Adding weighted sampler

Is it possible to make use of pytorchs weighted sampler in dataloaders…

1 Like

I was trying to do the same. Have you had any success implementing this?


Oversampling is implemented in the library as a callback


Thanks - that should work. I am not familiar with using callbacks - any example code on how it can be used would be very helpful.

I figured it out. You can do it as follows:

(make sure you have the latest fastai from the repo first)

from fastai.callbacks import *

cb = OverSamplingCallback(learn)
learn.fit_one_cycle(4,callbacks = cb)

This seems to work. But have to still test it with an unbalanced dataset to check accuracy. I also noticed that it increases the number of epochs needed to get to the same level of accuracy as without using it.

Another way to work it is to do this:

learn = cnn_learner(data,models.resnet50,metrics=[accuracy],callback_fns=[OverSamplingCallback])

I tested it on MNIST over here and showed oversampling improved results on an imbalanced version of the dataset, but of course was still worse than training on the original MNIST.

I think this has more to do with the fact that accuracy is a bad metric for unbalanced datasets. For example, if a dataset is 80% class 1 and 20% class 0, if it predicts class 1 always, accuracy is already up at 80%, but if it is oversampled, then the same approach will only yield 50% accuracy. It might be necessary to use a different metric. For example, you could use an F1 metric.

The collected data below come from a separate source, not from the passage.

import Mathlib

/-! # Stub `stub_normIteratedFDerivLe` of line `Sketch` for crux `TameOrBrodyR4` (stmt-SmoothPoincare4-7826, route SullivanDual)

An elementary bridge between the operator norm of an `ℝ`-multilinear map on `ℂⁿ` and its values
on basis tuples: for a continuous `ℝ`-multilinear `T : ℂⁿ → F` (in the stub, `F = ℝ⁴`),

  `‖T‖ ≤ ∑_{L : Fin n → Fin 2} ‖T (e_{L 0}, …, e_{L (n-1)})‖`, with `e₀ = 1`, `e₁ = i`.

Proof: expand every argument along the real basis `(1, i)` of `ℂ`,
`v j = (re v j) • 1 + (im v j) • i`, use multilinearity (`ContinuousMultilinearMap.map_sum`,
`ContinuousMultilinearMap.map_smul_univ`) to get
`T v = ∑_L (∏ j, c_{L j} (v j)) • T (e ∘ L)` with `c₀ = re`, `c₁ = im`, bound
`|re w|, |im w| ≤ ‖w‖`, and conclude with `ContinuousMultilinearMap.opNorm_le_bound`.
The lead uses it with `T = iteratedFDeriv ℝ n g z` to pass from directional ("word") derivatives
of a map `g : ℂ → ℝ⁴` to the norm of its `n`-th Fréchet derivative.
-/

noncomputable section

open scoped ContDiff Topology
open Filter Set

-- the registered namespace `Summit.SmoothPoincare4.SmoothPoincare4.…` repeats a component
set_option linter.dupNamespace false

namespace Summit.SmoothPoincare4.SmoothPoincare4.Cruxes.TameOrBrodyR4.Sketch

/-- Local notation for the model space `ℝ⁴ = EuclideanSpace ℝ (Fin 4)`. -/
local notation "E4" => EuclideanSpace ℝ (Fin 4)

namespace NormIteratedFDerivLe

variable {F : Type*} [NormedAddCommGroup F] [NormedSpace ℝ F]

/-- Every complex number is `re v • 1 + im v • i`, written as a sum over `Fin 2` against the
real basis `![1, i]` with coefficients `![re v, im v]`. -/
theorem sum_reIm_smul (v : ℂ) :
    ∑ i : Fin 2, (![v.re, v.im] i) • ![(1 : ℂ), Complex.I] i = v := by
  rw [Fin.sum_univ_two]
  show v.re • (1 : ℂ) + v.im • Complex.I = v
  rw [Complex.real_smul, Complex.real_smul, mul_one, Complex.re_add_im]

/-- The real coordinates `re v`, `im v` of a complex number are bounded by its norm. -/
theorem abs_reIm_le (v : ℂ) (i : Fin 2) : |![v.re, v.im] i| ≤ ‖v‖ := by
  fin_cases i
  exacts [Complex.abs_re_le_norm v, Complex.abs_im_le_norm v]

/-- Expansion of a continuous `ℝ`-multilinear map on `ℂⁿ` along the real basis `(1, i)` in every
slot: `T v = ∑_L (∏ j, c_{L j} (v j)) • T (e ∘ L)`. -/
theorem apply_eq_sum {n : ℕ} (T : ContinuousMultilinearMap ℝ (fun _ : Fin n => ℂ) F)
    (v : Fin n → ℂ) :
    T v = ∑ L : Fin n → Fin 2,
      (∏ j, ![(v j).re, (v j).im] (L j)) • T (fun j => ![(1 : ℂ), Complex.I] (L j)) := by
  have hv : v = fun j => ∑ i : Fin 2, (![(v j).re, (v j).im] i) • ![(1 : ℂ), Complex.I] i :=
    funext fun j => (sum_reIm_smul (v j)).symm
  have hT : T v = T (fun j => ∑ i : Fin 2, (![(v j).re, (v j).im] i) • ![(1 : ℂ), Complex.I] i) :=
    congrArg T hv
  rw [hT, ContinuousMultilinearMap.map_sum T
    (fun j (i : Fin 2) => (![(v j).re, (v j).im] i) • ![(1 : ℂ), Complex.I] i)]
  exact Finset.sum_congr rfl fun L _ =>
    T.map_smul_univ (fun j => ![(v j).re, (v j).im] (L j)) (fun j => ![(1 : ℂ), Complex.I] (L j))

/-- Pointwise bound: `‖T v‖ ≤ (∑_L ‖T (e ∘ L)‖) * ∏ j, ‖v j‖`. -/
theorem norm_apply_le {n : ℕ} (T : ContinuousMultilinearMap ℝ (fun _ : Fin n => ℂ) F)
    (v : Fin n → ℂ) :
    ‖T v‖ ≤ (∑ L : Fin n → Fin 2, ‖T (fun j => ![(1 : ℂ), Complex.I] (L j))‖) * ∏ j, ‖v j‖ := by
  rw [apply_eq_sum T v, Finset.sum_mul]
  refine (norm_sum_le _ _).trans (Finset.sum_le_sum fun L _ => ?_)
  rw [norm_smul, Real.norm_eq_abs, Finset.abs_prod]
  exact (mul_le_mul_of_nonneg_right
    (Finset.prod_le_prod (fun j _ => abs_nonneg _) fun j _ => abs_reIm_le (v j) (L j))
    (norm_nonneg _)).trans_eq (mul_comm _ _)

/-- Operator-norm bound for a continuous `ℝ`-multilinear map on `ℂⁿ` with values in any real
normed space: `‖T‖ ≤ ∑_{L : Fin n → Fin 2} ‖T (e ∘ L)‖`, `e = ![1, i]`. -/
theorem opNorm_le_sum {n : ℕ} (T : ContinuousMultilinearMap ℝ (fun _ : Fin n => ℂ) F) :
    ‖T‖ ≤ ∑ L : Fin n → Fin 2, ‖T (fun j => ![(1 : ℂ), Complex.I] (L j))‖ :=
  ContinuousMultilinearMap.opNorm_le_bound (Finset.sum_nonneg fun _ _ => norm_nonneg _)
    (norm_apply_le T)

end NormIteratedFDerivLe

/-- **Stub (worker; a multilinear map on `ℂⁿ` is controlled by its values on basis tuples).**
For a continuous `ℝ`-multilinear `T : ℂⁿ → ℝ⁴`, `‖T‖ ≤ ∑_{L : Fin n → Fin 2} ‖T(e_{L 0}, …)‖`
with `e₀ = 1`, `e₁ = i`. Proof: expand each argument `v j = (re v j) • 1 + (im v j) • i`
(`ContinuousMultilinearMap.map_sum`, `map_smul_univ`), bound `|re v j|, |im v j| ≤ ‖v j‖`, and
conclude with `ContinuousMultilinearMap.opNorm_le_bound`
(see `NormIteratedFDerivLe.opNorm_le_sum` for a general real normed target). -/
theorem stub_normIteratedFDerivLe (n : ℕ) (T : ContinuousMultilinearMap ℝ (fun _ : Fin n => ℂ) E4) :
    ‖T‖ ≤ ∑ L : Fin n → Fin 2, ‖T (fun j => ![(1 : ℂ), Complex.I] (L j))‖ := by
  exact NormIteratedFDerivLe.opNorm_le_sum T

end Summit.SmoothPoincare4.SmoothPoincare4.Cruxes.TameOrBrodyR4.Sketch
import Summits.CriticalPhenomena.PercolationContinuityZ3.Theorems.PercNearOneGluingNoHeavyPcintVdBEProcess
import HarnessLib

/-!
# PCINT lane, king route, K1: the comparison inequality on a finite box, MODULO the local domination (step (3))

Cell `prim-pcint`, seat `prim-pcint-1` (gen 9); memo `run/shared/lean/prim/pcint/KING-ROUTE.md` §K1.

This file pins the interfaces of the landed K1 pieces by composing them: for a finite set `Λ ⊆ ℤ²` with root `o`,
a target set `B ⊆ Λ`, a probability weight `μ` on the pair states `Λ → Bool × Bool` and `q ∈ [0,1]`, IF van den
Berg–Ermakov's oracle `VdBEProcess.outVdBE` is step-wise dominating (`AdaptDom.Dominating q rule μ outVdBE` — K1 step
(3), to be proved from `VdBELocal.checkCD_of_mem_geoms` / `checkRoot_of_mem` / the origin table by the Markov
decomposition), THEN

  `E_{π_q}[𝟙{o ⟷ B by open sites of Λ}] ≤ μ{w | an open ∗-path of cfg w joins the pair of o to the pair of a site of B}`

(`KingRoute.sum_wt_reach_le_sum_mu_starPath`): `AdaptDom.expect_le_of_dominating` with the rule `ClusterExpl.rule`
(`rule_unrevealed`, `reach_determined`, `reachIndicator_mono`) and `VdBEProcess.exists_pathIn_star_of_reach`.
The two remaining bridges of the assembly (K1 step (6)) identify the left side with
`P_q(exitEvent (zdGraph 2) Λ o)` and bound the right side by a `P_p`-probability of `∗`-connections in `ℤ²∗`.
-/

noncomputable section

namespace Summit.CriticalPhenomena.PercolationContinuityZ3.Theorems.Pcint

namespace KingRoute

open Finset AdaptDom ClusterExpl KingPairs VdBEProcess Literature.Probability.Percolation Literature.Probability.LatticeModels

variable {Λ : Finset (Site 2)} (enc : ↥Λ → ℕ) (o : ↥Λ) (B : Finset ↥Λ)

open Classical in
/-- **The comparison inequality on a box, modulo step-wise domination**: if `outVdBE` dominates `π_q` step-wise under
the weight `μ` (total mass `1`), then the `π_q`-probability that `o` is joined to `B` by open sites of `Λ` is at most
the `μ`-weight of the pair-state assignments in which an open `∗`-path of `cfg w` joins a site of the pair of `o` to
a site of the pair of some `v ∈ B`. -/
theorem sum_wt_reach_le_sum_mu_starPath {q : ℝ} (hq0 : 0 ≤ q) (hq1 : q ≤ 1) (μ : (↥Λ → Bool × Bool) → ℝ)
    (hμ0 : ∀ w, 0 ≤ μ w) (hμ : ∑ w, μ w = 1)
    (hdom : Dominating q (rule (boxGraph Λ) enc o) μ (outVdBE Λ enc)) :
    ∑ ω : ↥Λ → Bool, wt q ω * reachIndicator (boxGraph Λ) o B ω ≤
      ∑ w : ↥Λ → Bool × Bool, μ w *
        (if ∃ v ∈ B, ∃ i j : Bool, pairSite o.1 i ∈ cfg Λ w ∧ pairSite v.1 j ∈ cfg Λ w ∧
            PathIn zdStarGraph (cfg Λ w) (pairSite o.1 i) (pairSite v.1 j) then (1 : ℝ) else 0) := by
  set N := Fintype.card ↥Λ + 1 with hN
  let ω₀ : ↥Λ → Bool := fun _ => false
  -- adaptive domination
  have h1 := expect_le_of_dominating hq0 hq1 (reachIndicator_mono (boxGraph Λ) o B) (rule (boxGraph Λ) enc o)
    (rule_unrevealed (boxGraph Λ) enc o) μ hμ (outVdBE Λ enc) hdom N ω₀
    (fun w ω => reach_determined (boxGraph Λ) enc o B (outVdBE Λ enc w) ω ω₀)
  refine h1.trans (Finset.sum_le_sum fun w _ => mul_le_mul_of_nonneg_left ?_ (hμ0 w))
  -- payoff `1` forces a `∗`-path
  unfold reachIndicator
  split_ifs with hreach hpath
  · exact le_rfl
  · exfalso
    apply hpath
    have hval : reachIndicator (boxGraph Λ) o B (merge (run (rule (boxGraph Λ) enc o) (outVdBE Λ enc w) N) ω₀) = 1 := by
      unfold reachIndicator; rw [if_pos hreach]
    obtain ⟨v, hvB, i, j, hi, hj, hp⟩ := exists_pathIn_star_of_reach (enc := enc) (o := o) w B ω₀ hval
    exact ⟨v, hvB, i, j, hi, hj, hp⟩
  · norm_num
  · norm_num

end KingRoute

end Summit.CriticalPhenomena.PercolationContinuityZ3.Theorems.Pcint

end
import Mathlib
import Summits.QuantumAdvantage.QuantumAdvantage.Theses.MobiusLadder
import Summits.QuantumAdvantage.QuantumAdvantage.Theorems.MobiusLadderDigitPolyUniformityLAREvalMemLowDeg
import Summits.QuantumAdvantage.QuantumAdvantage.Theorems.MobiusLadderDigitPolyUniformityLARLowDegOneWalsh
import Summits.QuantumAdvantage.QuantumAdvantage.Theorems.MobiusLadderDigitPolyUniformityLARWalshCubeBound
import Summits.QuantumAdvantage.QuantumAdvantage.Theorems.MobiusLadderDigitPolyUniformityLARCorrCubeOfRange
import Summits.QuantumAdvantage.QuantumAdvantage.Theorems.MobiusLadderDigitPolyUniformityLARComposition
import Summits.QuantumAdvantage.QuantumAdvantage.Theorems.MobiusLadderLiouvilleOrthogonalTC0Junta
import Literature.Computability.MetaComplexity.SmolenskyRows

/-!
# Crux `DigitPolyUniformity` (stmt-QuantumAdvantage-1392): the sub-classes that are ALREADY
# unconditional, in the crux's own form

The crux asks, for every `A` and `ε > 0`, eventually in `n`, `|Σ_{N<2ⁿ} λ(N)(−1)^{P(bits N)}| ≤ ε2ⁿ`
for EVERY `P ∈ 𝔽₂[x_0..x_{n−1}]` of total degree `≤ (log₂ n)^A`. Two sub-classes of such `P` are
settled by what the tree has proved, and this file states them in exactly the crux's vocabulary
(`MvPolynomial`, `Finset.range (2^n)`, `Nat.testBit`, the phase `if eval = 1 then −1 else 1`), so that a
planner re-lining the crux can cite them and a refuter knows where NOT to look for a correlating phase:

* `digitPolyUniformity_degree_le_one` — **total degree `≤ 1`** (the case `A = 0` of the crux, affine
  phases = `±` Walsh characters): Bourgain's Möbius–Walsh bound for `λ`, PROVED in the tree
  (`WalshLiouvilleBound`, via line Sketch/LAR's cube form `stub_walsh_cube_bound` and
  `stub_lowDeg_one_walsh`);
* `digitPolyUniformity_few_vars` — **polynomials in at most `(log₂ n)^A` of the variables** (any degree,
  any positions of the digits — low, high or mixed): the junta rung of the `TC⁰` line
  (`LiouvilleOrthogonalTC0.stub_junta`: `λ` is orthogonal to every function of `≤ n^α` digits, from the
  same Walsh bound and the vanishing of a junta's Fourier tail), since `(log₂ n)^A ≤ n^α` eventually.

What remains open is therefore exactly the regime of phases of degree `2 ≤ d ≤ (log₂ n)^A` that involve
UNBOUNDEDLY many digit positions (e.g. the mirror forms `Σ_i x_i x_{n−1−i}`, bent-type phases with flat
Walsh spectrum) — the content of the sibling crux `QuadraticDigitPhases` (stmt-1391) already at `d = 2`
(`quadraticDigitPhases_of_digitPolyUniformity`, `Theorems/…ImpliesQuadratic`).
-/

set_option linter.dupNamespace false -- D-0017: single-problem summit ⇒ `QuantumAdvantage.QuantumAdvantage` by design

noncomputable section

namespace Summit.QuantumAdvantage.QuantumAdvantage.Theorems.MobiusLadder

open Filter Finset
open Literature.Computability.MetaComplexity (boolFunEquivFin)
open Literature.Computability.MetaComplexity.Smolensky (CubeFn lowDeg)
open Literature.Probability.RandomGraphs.LowDegree (sgn walsh)
open Summit.QuantumAdvantage.DigitPolyUniformity.SketchLAR
  (stub_eval_mem_lowDeg stub_lowDeg_one_walsh stub_walsh_cube_bound)

/-! ### Crux form = cube form, for a given polynomial -/

/-- **Reindexing**: for any `P`, the crux-form correlation `Σ_{N<2ⁿ} λ(N)(−1)^{[P(bits N)=1]}` equals the
cube-form correlation `Σ_{b ∈ {0,1}ⁿ} λ(val b)(−1)^{[P(b)=1]}` (`val = boolFunEquivFin`, whose digits are
`b`). [folklore] -/
theorem sum_range_phase_eq_sum_cube_eval {n : ℕ} (P : MvPolynomial (Fin n) (ZMod 2)) :
    ∑ N ∈ range (2 ^ n), ((ArithmeticFunction.liouville N : ℤ) : ℝ) *
        (if MvPolynomial.eval (fun i : Fin n => if Nat.testBit N i then (1 : ZMod 2) else 0) P = 1
          then (-1 : ℝ) else 1) =
      ∑ b : Fin n → Bool, ((ArithmeticFunction.liouville ((boolFunEquivFin n b : Fin (2 ^ n)) : ℕ) : ℤ) : ℝ) *
        (if MvPolynomial.eval (fun i : Fin n => if b i then (1 : ZMod 2) else 0) P = 1
          then (-1 : ℝ) else 1) := by
  rw [Summit.QuantumAdvantage.DigitPolyUniformity.SketchLAR.CorrCubeOfRange.sum_range_eq_sum_cube
    (fun N => ((ArithmeticFunction.liouville N : ℤ) : ℝ) *
      (if MvPolynomial.eval (fun i : Fin n => if Nat.testBit N i then (1 : ZMod 2) else 0) P = 1
        then (-1 : ℝ) else 1))]
  refine Finset.sum_congr rfl fun b _ => ?_
  have hpt : (fun i : Fin n => if Nat.testBit ((boolFunEquivFin n b : Fin (2 ^ n)) : ℕ) i
      then (1 : ZMod 2) else 0) = fun i => if b i then (1 : ZMod 2) else 0 :=
    funext fun i => by
      rw [Literature.Computability.MetaComplexity.Smolensky.testBit_boolFunEquivFin]
  simp only [hpt]

/-! ### Total degree `≤ 1` (the case `A = 0`): Bourgain's theorem -/

/-- `2^{n − n^c} ≤ ε 2ⁿ` eventually, for `c > 0`. [folklore] -/
theorem two_rpow_sub_rpow_le_eventually {c ε : ℝ} (hc : 0 < c) (hε : 0 < ε) :
    ∀ᶠ n : ℕ in atTop, (2 : ℝ) ^ ((n : ℝ) - (n : ℝ) ^ c) ≤ ε * 2 ^ n := by
  have hpow : Tendsto (fun n : ℕ => ((n : ℝ) ^ c)) atTop atTop :=
    (tendsto_rpow_atTop hc).comp tendsto_natCast_atTop_atTop
  filter_upwards [hpow.eventually_ge_atTop (Real.logb 2 (1 / ε))] with n hn
  have hle : (2 : ℝ) ^ (-(n : ℝ) ^ c) ≤ ε := by
    have := Real.rpow_le_rpow_of_exponent_le one_lt_two.le (neg_le_neg hn)
    refine this.trans ?_
    rw [Real.rpow_neg zero_le_two, Real.rpow_logb two_pos (by norm_num) (by positivity), one_div, inv_inv]
  calc (2 : ℝ) ^ ((n : ℝ) - (n : ℝ) ^ c) = 2 ^ (n : ℝ) * 2 ^ (-(n : ℝ) ^ c) := by
        rw [sub_eq_add_neg, Real.rpow_add two_pos]
    _ ≤ 2 ^ (n : ℝ) * ε := mul_le_mul_of_nonneg_left hle (by positivity)
    _ = ε * 2 ^ n := by rw [Real.rpow_natCast]; ring

/-- **The crux for total degree `≤ 1`, unconditionally** (its case `A = 0`): for every `ε > 0`, eventually
in `n`, every `P ∈ 𝔽₂[x_0..x_{n−1}]` of total degree `≤ 1` has `|Σ_{N<2ⁿ} λ(N)(−1)^{P(bits N)}| ≤ ε2ⁿ`.
The phase of an affine `P` is `±` a Walsh character (`stub_lowDeg_one_walsh`), and Bourgain's bound
`|Σ λ·w_S| ≤ 2^{n−n^c}` holds uniformly in `S` (`stub_walsh_cube_bound`, from the PROVED route item
`WalshLiouvilleBound`; Bourgain 2013, Thm. 1, Liouville form). [folklore] -/
theorem digitPolyUniformity_degree_le_one :
    ∀ ε : ℝ, 0 < ε → ∀ᶠ n : ℕ in atTop, ∀ P : MvPolynomial (Fin n) (ZMod 2), P.totalDegree ≤ 1 →
      |∑ N ∈ range (2 ^ n), ((ArithmeticFunction.liouville N : ℤ) : ℝ) *
          (if MvPolynomial.eval (fun i : Fin n => if Nat.testBit N i then (1 : ZMod 2) else 0) P = 1
            then (-1 : ℝ) else 1)| ≤ ε * (2 : ℝ) ^ n := by
  intro ε hε
  obtain ⟨c, hc, hwalsh⟩ := stub_walsh_cube_bound
  filter_upwards [hwalsh, two_rpow_sub_rpow_le_eventually hc hε] with n hwn hdn P hP
  set h : CubeFn (ZMod 2) n := fun b =>
    MvPolynomial.eval (fun i : Fin n => if b i then (1 : ZMod 2) else 0) P with hh_def
  have hh : h ∈ lowDeg (ZMod 2) n 1 := stub_eval_mem_lowDeg P hP
  obtain ⟨S, c', hc', hphase⟩ := stub_lowDeg_one_walsh h hh
  rw [sum_range_phase_eq_sum_cube_eval]
  have hrw : ∑ b : Fin n → Bool,
      ((ArithmeticFunction.liouville ((boolFunEquivFin n b : Fin (2 ^ n)) : ℕ) : ℤ) : ℝ) *
        (if MvPolynomial.eval (fun i : Fin n => if b i then (1 : ZMod 2) else 0) P = 1
          then (-1 : ℝ) else 1) =
      c' * ∑ b : Fin n → Bool,
        ((ArithmeticFunction.liouville ((boolFunEquivFin n b : Fin (2 ^ n)) : ℕ) : ℤ) : ℝ) * walsh S b := by
    rw [Finset.mul_sum]
    refine Finset.sum_congr rfl fun b _ => ?_
    have hb := hphase b
    simp only [hh_def] at hb
    rw [hb]
    ring
  rw [hrw, abs_mul]
  have habs1 : |c'| = 1 := by
    rcases hc' with rfl | rfl <;> simp
  rw [habs1, one_mul]
  exact (hwn S).trans hdn

/-! ### Polynomials in few variables (juntas): the `TC⁰` line's junta rung -/

/-- Polylogarithms are eventually below any positive power: `(Nat.log 2 n)^A ≤ n^α` eventually, for
`α > 0` (Mathlib's `isLittleO_log_rpow_rpow_atTop` and `Nat.log 2 n ≤ 2 log n`). [folklore] -/
theorem eventually_natLog_pow_le_rpow (A : ℕ) {α : ℝ} (hα : 0 < α) :
    ∀ᶠ n : ℕ in atTop, ((Nat.log 2 n ^ A : ℕ) : ℝ) ≤ (n : ℝ) ^ α := by
  have hlo := isLittleO_log_rpow_rpow_atTop (A : ℝ) hα
  have hc' : (0 : ℝ) < 1 / 2 ^ A := by positivity
  have hb := tendsto_natCast_atTop_atTop.eventually (hlo.bound hc')
  filter_upwards [hb, eventually_ge_atTop 2] with n hbn h2n
  have hn0 : n ≠ 0 := by omega
  have hlogpos : 0 ≤ Real.log n := Real.log_nonneg (by exact_mod_cast (show 1 ≤ n by omega))
  rw [Real.rpow_natCast, Real.norm_of_nonneg (pow_nonneg hlogpos A),
    Real.norm_of_nonneg (Real.rpow_nonneg (Nat.cast_nonneg n) α)] at hbn
  have hNL : (Nat.log 2 n : ℝ) ^ A ≤ 2 ^ A * Real.log n ^ A := by
    rw [← mul_pow]
    exact pow_le_pow_left₀ (Nat.cast_nonneg _)
      (Summit.QuantumAdvantage.DigitPolyUniformity.SketchLAR.natLog_two_le_two_mul_log hn0) A
  have hmid : (2 : ℝ) ^ A * Real.log n ^ A ≤ (n : ℝ) ^ α := by
    calc (2 : ℝ) ^ A * Real.log n ^ A ≤ 2 ^ A * (1 / 2 ^ A * (n : ℝ) ^ α) :=
          mul_le_mul_of_nonneg_left hbn (by positivity)
      _ = (n : ℝ) ^ α := by field_simp
  push_cast
  linarith

/-- The cube evaluation of `P` depends only on the digits in `P.vars`. [folklore] -/
theorem dependsOn_eval_vars {n : ℕ} (P : MvPolynomial (Fin n) (ZMod 2)) :
    DependsOn (fun b : Fin n → Bool =>
      decide (MvPolynomial.eval (fun i : Fin n => if b i then (1 : ZMod 2) else 0) P = 1))
      (↑P.vars : Set (Fin n)) := by
  intro x y hxy
  have hev : MvPolynomial.eval (fun i : Fin n => if x i then (1 : ZMod 2) else 0) P =
      MvPolynomial.eval (fun i : Fin n => if y i then (1 : ZMod 2) else 0) P :=
    MvPolynomial.eval₂Hom_congr' rfl (fun i hi _ => by rw [hxy i (Finset.mem_coe.2 hi)]) rfl
  simp only [hev]

/-- **The crux for polynomials in at most `(log₂ n)^A` variables, unconditionally**: for every `A` and
`ε > 0`, eventually in `n`, every `P ∈ 𝔽₂[x_0..x_{n−1}]` with `|vars P| ≤ (log₂ n)^A` (any degree, any
positions of the digits) has `|Σ_{N<2ⁿ} λ(N)(−1)^{P(bits N)}| ≤ ε2ⁿ`. From the junta rung of the `TC⁰`
line (`LiouvilleOrthogonalTC0.stub_junta`: functions of `≤ n^α` digits), since `(log₂ n)^A ≤ n^α`
eventually. [folklore] -/
theorem digitPolyUniformity_few_vars :
    ∀ A : ℕ, ∀ ε : ℝ, 0 < ε → ∀ᶠ n : ℕ in atTop, ∀ P : MvPolynomial (Fin n) (ZMod 2),
      P.vars.card ≤ Nat.log 2 n ^ A →
      |∑ N ∈ range (2 ^ n), ((ArithmeticFunction.liouville N : ℤ) : ℝ) *
          (if MvPolynomial.eval (fun i : Fin n => if Nat.testBit N i then (1 : ZMod 2) else 0) P = 1
            then (-1 : ℝ) else 1)| ≤ ε * (2 : ℝ) ^ n := by
  intro A ε hε
  obtain ⟨α, hα, hJ⟩ :=
    Summit.QuantumAdvantage.QuantumAdvantage.Theorems.LiouvilleOrthogonalTC0.stub_junta
  filter_upwards [hJ ε hε, eventually_natLog_pow_le_rpow A hα] with n hn hle P hP
  set F : (Fin n → Bool) → Bool := fun b =>
    decide (MvPolynomial.eval (fun i : Fin n => if b i then (1 : ZMod 2) else 0) P = 1) with hF
  have hcard : (P.vars.card : ℝ) ≤ (n : ℝ) ^ α := le_trans (by exact_mod_cast hP) hle
  have hb := hn F P.vars hcard (dependsOn_eval_vars P)
  have hsum : ∑ N ∈ range (2 ^ n), ((ArithmeticFunction.liouville N : ℤ) : ℝ) *
        (if MvPolynomial.eval (fun i : Fin n => if Nat.testBit N i then (1 : ZMod 2) else 0) P = 1
          then (-1 : ℝ) else 1) =
      ∑ N ∈ range (2 ^ n), ((ArithmeticFunction.liouville N : ℤ) : ℝ) *
        sgn (F (fun i : Fin n => Nat.testBit N i)) := by
    refine Finset.sum_congr rfl fun N _ => ?_
    congr 1
    simp only [hF, sgn]
    by_cases he : MvPolynomial.eval (fun i : Fin n => if Nat.testBit N i then (1 : ZMod 2) else 0) P = 1
    · rw [if_pos he, decide_eq_true he, if_pos rfl]
    · rw [if_neg he, decide_eq_false he]
      simp
  rw [hsum]
  exact hb

end Summit.QuantumAdvantage.QuantumAdvantage.Theorems.MobiusLadder

end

Thanks - the Oversampling did help in training but problem of improving prediction accuracy for minority classes is not fully solved. So have to work on this - maybe try different metrics as you suggest.

Also just a note : I used your method of calling the Oversampling function but when running LR_find & Learn.recorder.plot()
I get the following warning message :

> UserWarning: To copy construct from a tensor, it is recommended to use sourceTensor.clone().detach() or sourceTensor.clone().detach().requires_grad_(True), rather than torch.tensor(sourceTensor).
>   self.weights = torch.tensor(weights, dtype=torch.double)

Do you know how does it selects the values based on weights. some how not able to understand
list(WeightedRandomSampler([10,5,10,5,10],10, replacement=True))
[0, 0, 0, 4, 4, 1, 2, 0, 4, 1]
why do we have more zeros and fours out here

I agree! The model is just random guessing and the “worst” it could performs is 80 %.